Специально для театра Маргарита сшила в ателье черное дорогое платье из шерстяного крепа по тридцать рублей за метр – точь-в-точь как на высокой большеротой красавице, отчего-то плакавшей в фойе перед макеткой сцены из «Онегина», переглатывая белым горлом и трогая платочком радужные яркие глаза, застилавшиеся и тут же пустевшие. Маргарите смутно понравилось, что красавица плачет, это было так театрально,
тем более что не имело никакого отношения к пыльной крашеной макетке со спичечной мебелью, на которую незнакомка глядела не отрываясь,– и Маргарита заказала себе точно такое же платье с вырезом и разрезом, с узкими трагическими рукавами. В нем она настолько нравилась себе, что, заметив себя в каком-нибудь зеркале, тотчас направлялась туда,– и было что-то головокружительное в этом сближении с собой, в абсолютной точности и неизбежности слияния на поверхности холодного стекла; если бы Маргарита увидала вот так свое отражение в озере, она бы, наверное, утопилась от счастья, чтобы не быть по эту, житейскую сторону своей красоты. В подобные высокие минуты, когда у Кольки расправлялись плечи параллельно протертым и прилаженным очкам, Маргарита думала, что это не они, обыкновенные и маленькие ростом, переживают такую любовь, а какие-то другие люди – возможно, люди будущего,: люди коммунизма.

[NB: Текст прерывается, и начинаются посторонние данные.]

import Mathlib
import HarnessLib

/-!
# Minimal primes under localisation: an injection along isomorphic localisations

Topic: `Literature/RingTheory/Localization`. For a multiplicative subset `S ⊆ R`, the prime ideals
of `S⁻¹R` are in order-preserving bijection with the primes of `R` not meeting `S`
(Atiyah–Macdonald, *Introduction to Commutative Algebra*, Prop. 3.11 (iv)); in particular the
minimal primes of `S⁻¹R` are the extensions of the minimal primes of `R` not meeting `S`, and the
contraction of a minimal prime of `S⁻¹R` is a minimal prime of `R` (Mathlib:
`IsLocalization.minimalPrimes_map` / `IsLocalization.minimalPrimes_comap`). We record the
consequence used to compare numbers of irreducible components along a birational isomorphism
given on basic open sets:

* `under_mem_minimalPrimes_of_isLocalization` — the contraction of a minimal prime of a
  localisation is a minimal prime;
* `map_mem_minimalPrimes_of_isLocalization` — the extension of a minimal prime not meeting `S` is
  a minimal prime of the localisation;
* `ncard_minimalPrimes_le_of_ringEquiv_localization` — **if `S⁻¹R ≅ S'⁻¹R'` as rings and no
  minimal prime of `R` meets `S`, then `R` has at most as many minimal primes as `R'`** (when
  `R'` has finitely many);
* `ncard_minimalPrimes_le_of_ringEquiv_away` — the case of basic open sets `R[1/f] ≅ R'[1/f']`
  with `f` outside every minimal prime of `R`;
* `ncard_minimalPrimes_quotient` — `#(I.minimalPrimes) = #(minimal primes of R ⧸ I)`.
* `existsUnique_minimalPrimes_le_iff_isPrime_radical_map` — at a prime `q ⊇ I`: **exactly one
  minimal prime over `I` lies inside `q` iff the radical of `I R_q` is prime** (Atiyah–Macdonald
  Cor. 3.13: primes of `R_q` ↔ primes of `R` inside `q`); geometrically, a point of `V(I)` lies on
  exactly one irreducible component iff `V(I)` is irreducible in the local ring at the point; with
  the sufficient conditions `…_of_isPrime_radical` (globally irreducible `V(I)`) and
  `…_of_isDomain_quotient_map` (`R_q ⧸ I R_q` a domain, e.g. a regular local ring).

## References

* M. F. Atiyah, I. G. Macdonald, *Introduction to Commutative Algebra* (1969), Prop. 3.11 (iv),
  and Ch. 4 (minimal primes). [AtiyahMacdonald1969]
-/

namespace Literature.RingTheory.Localization

open Ideal

section General

variable {R A : Type*} [CommRing R] [CommRing A] [Algebra R A]

/-- The contraction to `R` of a minimal prime of the localisation `S⁻¹R` is a minimal prime of `R`.
[cite: AtiyahMacdonald1969, Prop. 3.11 (iv)] -/
theorem under_mem_minimalPrimes_of_isLocalization (S : Submonoid R) [IsLocalization S A]
    {P : Ideal A} (hP : P ∈ minimalPrimes A) : P.under R ∈ minimalPrimes R := by
  have h := IsLocalization.minimalPrimes_map S A (⊥ : Ideal R)
  rw [Ideal.map_bot] at h
  have hP' : P ∈ (⊥ : Ideal A).minimalPrimes := hP
  rw [h] at hP'
  exact hP'

/-- The extension to `S⁻¹R` of a minimal prime of `R` not meeting `S` is a minimal prime of
`S⁻¹R`, contracting back to the given prime. [cite: AtiyahMacdonald1969, Prop. 3.11 (iv)] -/
theorem map_mem_minimalPrimes_of_isLocalization (S : Submonoid R) [IsLocalization S A]
    {p : Ideal R} (hp : p ∈ minimalPrimes R) (hS : Disjoint (S : Set R) p) :
    p.map (algebraMap R A) ∈ minimalPrimes A ∧ (p.map (algebraMap R A)).under R = p := by
  haveI : p.IsPrime := hp.1.1
  have hunder : (p.map (algebraMap R A)).under R = p :=
    IsLocalization.under_map_of_isPrime_disjoint S A inferInstance hS
  refine ⟨?_, hunder⟩
  have h := IsLocalization.minimalPrimes_map S A (⊥ : Ideal R)
  rw [Ideal.map_bot] at h
  show p.map (algebraMap R A) ∈ (⊥ : Ideal A).minimalPrimes
  rw [h, Set.mem_preimage, hunder]
  exact hp

end General

section Compare

variable {R A R' A' : Type*} [CommRing R] [CommRing A] [Algebra R A] [CommRing R'] [CommRing A']
  [Algebra R' A']

/-- A ring isomorphism carries minimal primes to minimal primes (through `comap` of its inverse).
[folklore] -/
private theorem comap_symm_mem_minimalPrimes (e : A ≃+* A') {P : Ideal A} (hP : P ∈ minimalPrimes A) :
    P.comap (e.symm : A' →+* A) ∈ minimalPrimes A' := by
  have hsurj : Function.Surjective (e.symm : A' →+* A) := e.symm.surjective
  have h := Ideal.comap_minimalPrimes_eq_of_surjective hsurj (⊥ : Ideal A)
  have hker : (⊥ : Ideal A).comap (e.symm : A' →+* A) = ⊥ := by
    rw [← RingHom.ker_eq_comap_bot]
    exact RingHom.injective_iff_ker_eq_bot _ |>.1 e.symm.injective
  rw [hker] at h
  have : P.comap (e.symm : A' →+* A) ∈ Ideal.comap (e.symm : A' →+* A) '' (⊥ : Ideal A).minimalPrimes :=
    ⟨P, hP, rfl⟩
  rw [← h] at this
  exact this

/-- **Comparison of the numbers of minimal primes along isomorphic localisations.** If
`S⁻¹R ≅ S'⁻¹R'` and no minimal prime of `R` meets `S`, then extension, transport and contraction
inject the minimal primes of `R` into those of `R'`; so when `R'` has finitely many minimal primes,
`R` has at most as many. [cite: AtiyahMacdonald1969, Prop. 3.11 (iv)] -/
theorem ncard_minimalPrimes_le_of_ringEquiv_localization (S : Submonoid R) [IsLocalization S A]
    (S' : Submonoid R') [IsLocalization S' A'] (e : A ≃+* A')
    (hS : ∀ p ∈ minimalPrimes R, Disjoint (S : Set R) p) (hfin : (minimalPrimes R').Finite) :
    (minimalPrimes R).ncard ≤ (minimalPrimes R').ncard := by
  classical
  -- the map
  let ψ : Ideal R → Ideal R' := fun p =>
    ((p.map (algebraMap R A)).comap (e.symm : A' →+* A)).under R'
  have hmaps : Set.MapsTo ψ (minimalPrimes R) (minimalPrimes R') := by
    intro p hp
    obtain ⟨hPA, -⟩ := map_mem_minimalPrimes_of_isLocalization (A := A) S hp (hS p hp)
    exact under_mem_minimalPrimes_of_isLocalization (A := A') S' (comap_symm_mem_minimalPrimes e hPA)
  have hinj : Set.InjOn ψ (minimalPrimes R) := by
    intro p hp q hq hpq
    obtain ⟨hPA, hpu⟩ := map_mem_minimalPrimes_of_isLocalization (A := A) S hp (hS p hp)
    obtain ⟨hQA, hqu⟩ := map_mem_minimalPrimes_of_isLocalization (A := A) S hq (hS q hq)
    -- primes of a localisation are determined by their contractions
    have key : ∀ P Q : Ideal A', P.IsPrime → Q.IsPrime → P.under R' = Q.under R' → P = Q := by
      intro P Q _ _ h
      rw [← IsLocalization.map_under S' A' P, ← IsLocalization.map_under S' A' Q]
      exact congrArg _ h
    haveI h1 : ((p.map (algebraMap R A)).comap (e.symm : A' →+* A)).IsPrime :=
      (comap_symm_mem_minimalPrimes e hPA).1.1
    haveI h2 : ((q.map (algebraMap R A)).comap (e.symm : A' →+* A)).IsPrime :=
      (comap_symm_mem_minimalPrimes e hQA).1.1
    have h3 := key _ _ h1 h2 hpq
    have h4 : p.map (algebraMap R A) = q.map (algebraMap R A) := by
      have := congrArg (Ideal.comap (e : A →+* A')) h3
      rwa [Ideal.comap_comap, Ideal.comap_comap, show (↑e.symm : A' →+* A).comp (↑e : A →+* A') =
        RingHom.id A from by ext x; simp, Ideal.comap_id, Ideal.comap_id] at this
    rw [← hpu, ← hqu, h4]
  exact Set.ncard_le_ncard_of_injOn ψ hmaps hinj hfin

/-- The case of basic open sets: if `R[1/f] ≅ R'[1/f']` and `f` lies in no minimal prime of `R`,
then `R` has at most as many minimal primes as `R'` (finitely many).
[cite: AtiyahMacdonald1969, Prop. 3.11 (iv)] -/
theorem ncard_minimalPrimes_le_of_ringEquiv_away (f : R) (f' : R')
    [IsLocalization.Away f A] [IsLocalization.Away f' A'] (e : A ≃+* A')
    (hf : ∀ p ∈ minimalPrimes R, f ∉ p) (hfin : (minimalPrimes R').Finite) :
    (minimalPrimes R).ncard ≤ (minimalPrimes R').ncard := by
  refine ncard_minimalPrimes_le_of_ringEquiv_localization (Submonoid.powers f) (Submonoid.powers f')
    e (fun p hp => ?_) hfin
  haveI : p.IsPrime := hp.1.1
  rw [Set.disjoint_left]
  rintro x ⟨k, rfl⟩ hx
  exact hf p hp (Ideal.IsPrime.mem_of_pow_mem inferInstance k hx)

end Compare

section Quotient

variable {R : Type*} [CommRing R]

/-- `#(I.minimalPrimes) = #(minimal primes of R ⧸ I)`: the minimal primes over `I` are the
contractions of the minimal primes of the quotient, injectively (the correspondence of ideals of
`R ⧸ I` with ideals of `R` containing `I`). [cite: AtiyahMacdonald1969, Prop. 1.1] -/
theorem ncard_minimalPrimes_quotient (I : Ideal R) :
    I.minimalPrimes.ncard = (minimalPrimes (R ⧸ I)).ncard := by
  rw [Ideal.minimalPrimes_eq_comap]
  exact Set.ncard_image_of_injective _ (Ideal.comap_injective_of_surjective _ Ideal.Quotient.mk_surjective)

end Quotient

section AtPrime

variable {R A : Type*} [CommRing R] [CommRing A] [Algebra R A]

/-- A prime of the localisation `R_q` contracts to a prime of `R` contained in `q`.
[cite: AtiyahMacdonald1969, Cor. 3.13] -/
theorem under_le_of_isPrime_of_isLocalization_atPrime (q : Ideal R) [q.IsPrime]
    [IsLocalization.AtPrime A q] (P : Ideal A) [P.IsPrime] : P.under R ≤ q :=
  ((IsLocalization.AtPrime.orderIsoOfPrime A q) ⟨P, inferInstance⟩).2.2

/-- **One minimal prime below a prime, read in the local ring.** Let `q ⊇ I` be a prime of `R`
and `R_q` the localisation. Exactly one minimal prime over `I` is contained in `q` if and only
if the radical of the extended ideal `I R_q` is prime — i.e. iff `R_q ⧸ I R_q` has irreducible
spectrum. (The minimal primes over `I R_q` are the extensions of the minimal primes over `I`
inside `q`, Atiyah–Macdonald Cor. 3.13 / Prop. 3.11 (iv), Mathlib
`IsLocalization.minimalPrimes_map`; a radical ideal is prime iff it has exactly one minimal
prime.) Geometrically: a point `y` of an affine scheme `V(I)` lies on exactly one irreducible
component iff `V(I)` is locally irreducible at `y`; in particular this holds when the local ring
of `V(I)` at `y` is a domain (e.g. regular, i.e. `y` a smooth point).
[cite: AtiyahMacdonald1969, Cor. 3.13] -/
theorem existsUnique_minimalPrimes_le_iff_isPrime_radical_map (q : Ideal R) [q.IsPrime]
    [IsLocalization.AtPrime A q] (I : Ideal R) :
    (∃! p, p ∈ I.minimalPrimes ∧ p ≤ q) ↔ (I.map (algebraMap R A)).radical.IsPrime := by
  have hmin := IsLocalization.minimalPrimes_map q.primeCompl A I
  -- a minimal prime over `I` inside `q` extends to a minimal prime over `I R_q` contracting back
  have hext : ∀ p ∈ I.minimalPrimes, p ≤ q →
      (p.map (algebraMap R A)).IsPrime ∧ (p.map (algebraMap R A)).under R = p ∧
        p.map (algebraMap R A) ∈ (I.map (algebraMap R A)).minimalPrimes := by
    intro p hp hpq
    haveI : p.IsPrime := hp.1.1
    have hdisj : Disjoint (q.primeCompl : Set R) p :=
      Set.disjoint_left.2 fun x hx hxp => hx (hpq hxp)
    have hunder : (p.map (algebraMap R A)).under R = p :=
      IsLocalization.under_map_of_isPrime_disjoint q.primeCompl A inferInstance hdisj
    refine ⟨IsLocalization.isPrime_of_isPrime_disjoint q.primeCompl A p inferInstance hdisj,
      hunder, ?_⟩
    rw [hmin, Set.mem_preimage, hunder]
    exact hp
  constructor
  · rintro ⟨p, ⟨hp, hpq⟩, huniq⟩
    obtain ⟨hPprime, hPunder, hPmin⟩ := hext p hp hpq
    -- every minimal prime over `I R_q` is `p R_q`
    have hall : (I.map (algebraMap R A)).minimalPrimes = {p.map (algebraMap R A)} := by
      refine Set.eq_singleton_iff_unique_mem.2 ⟨hPmin, fun P hP => ?_⟩
      haveI : P.IsPrime := hP.1.1
      have hPu : P.under R ∈ I.minimalPrimes := by
        rw [hmin] at hP
        exact hP
      have hPq : P.under R ≤ q := under_le_of_isPrime_of_isLocalization_atPrime q P
      have hEq : P.under R = p := huniq _ ⟨hPu, hPq⟩
      rw [← IsLocalization.map_under q.primeCompl A P]
      exact congrArg _ hEq
    rw [← Ideal.sInf_minimalPrimes, hall, sInf_singleton]
    exact hPprime
  · intro hrad
    have hall : (I.map (algebraMap R A)).minimalPrimes = {(I.map (algebraMap R A)).radical} := by
      rw [← Ideal.radical_minimalPrimes]
      exact Ideal.minimalPrimes_eq_subsingleton_self
    haveI := hrad
    set P := (I.map (algebraMap R A)).radical with hPdef
    have hPmin : P ∈ (I.map (algebraMap R A)).minimalPrimes := by
      rw [hall]; exact Set.mem_singleton _
    have hPu : P.under R ∈ I.minimalPrimes := by
      rw [hmin] at hPmin
      exact hPmin
    refine ⟨P.under R, ⟨hPu, under_le_of_isPrime_of_isLocalization_atPrime q P⟩, ?_⟩
    rintro p ⟨hp, hpq⟩
    obtain ⟨-, hpunder, hpmin⟩ := hext p hp hpq
    rw [hall, Set.mem_singleton_iff] at hpmin
    rw [← hpunder, hpmin]

/-- If `V(I)` is irreducible (the radical of `I` is prime), then every prime `q ⊇ I` contains
exactly one minimal prime over `I`, namely `√I`. [cite: AtiyahMacdonald1969, Prop. 1.14] -/
theorem existsUnique_minimalPrimes_le_of_isPrime_radical {I q : Ideal R} [q.IsPrime]
    (hI : I.radical.IsPrime) (hle : I ≤ q) : ∃! p, p ∈ I.minimalPrimes ∧ p ≤ q := by
  have hall : I.minimalPrimes = {I.radical} := by
    rw [← Ideal.radical_minimalPrimes]
    exact Ideal.minimalPrimes_eq_subsingleton_self
  refine ⟨I.radical, ⟨by rw [hall]; exact Set.mem_singleton _,
    (Ideal.IsPrime.radical_le_iff inferInstance).2 hle⟩, ?_⟩
  rintro p ⟨hp, -⟩
  rw [hall, Set.mem_singleton_iff] at hp
  exact hp

/-- If `R_q ⧸ I R_q` is a domain (e.g. a regular local ring — the case of a smooth point of
`V(I)`), then exactly one minimal prime over `I` lies inside `q`.
[cite: AtiyahMacdonald1969, Cor. 3.13] -/
theorem existsUnique_minimalPrimes_le_of_isDomain_quotient_map (q : Ideal R) [q.IsPrime]
    [IsLocalization.AtPrime A q] (I : Ideal R)
    (hdom : IsDomain (A ⧸ I.map (algebraMap R A))) : ∃! p, p ∈ I.minimalPrimes ∧ p ≤ q := by
  rw [existsUnique_minimalPrimes_le_iff_isPrime_radical_map (A := A) q I]
  haveI : (I.map (algebraMap R A)).IsPrime := (Ideal.Quotient.isDomain_iff_prime _).1 hdom
  rw [Ideal.IsPrime.radical inferInstance]
  infer_instance

end AtPrime

end Literature.RingTheory.Localization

Ей чудилось, что она и Колька всего лишь изображают тех прекрасных людей и потому обязаны показываться парой, показывать чувства, нагнетая их взаимным горячим трением,– точно так же, как начальник отдела, парторг и другие высокие товарищи, которых Маргарита не знала, изображают коммунистических строителей, носят чужие качества, чтобы спасти их от небытия до лучших людей и времен.Из-за такого представления все не связанное с мужем стало для Маргариты скучным и пустым, хотя, с другой стороны, ее коробило от Колькиных некультурных привычек. Она отворачивалась, когда он аккуратно смазывал со спички на газету извлеченный из уха комок или, стоя к ней спиной, приспускал отягченные ремнем и толстым монетным бряканьем ветхонькие брюки до полусогнутых колен и начинал из них выбираться, шатаясь и топча измятые штанины. Мир Маргариты сузился до предела, до общего
с Колькой. Оттуда, как ни странно, выпадала их любовь на рваной, как пустой переплет без страниц, трухлявой тахте – любовь впотьмах, когда они, отчужденно выключив свет, словно стянув через голову непроглядную застегнутую одежду, видели проступившее окно с кастрюлей на подоконнике и сразу попадали под власть железного закона, бросавшего их, беззащитных, об стену, за которой кряхтела бессонная свекровь. О такой любви молодые избегали говорить – вообще их разговоры были удивительно монотонны, посторонний никогда бы не понял, чем, собственно, питается беседа, длящаяся до полуночи над одной немытой кружкой с донной коркой неразмешанного сахара. В основном Маргарита и Колька пересказывали друг другу содержание фильмов и книг,– им было интересно, только если оба посмотрели и прочли, и случалось, что если кто-нибудь один не смог, то другой ощущал, будто картина похоронена в нем, отягощает его чужеродным грузом, что он буквально изгнан в джунгли или пустыню, где происходили чужие приключения. Если же все бывало в порядке, каждый мог часами слушать от другого то, что было ему уже известно,– это было удовольствие не в пример тому, как если бы картинка возникала только из собственных дыроватых слов, провисавших среди разбавленного холодом табачного дыма, являя в конце концов все ту же прогорклую кухню, где оба они, замерзшие от незакрытой форточки, сидели и говорили.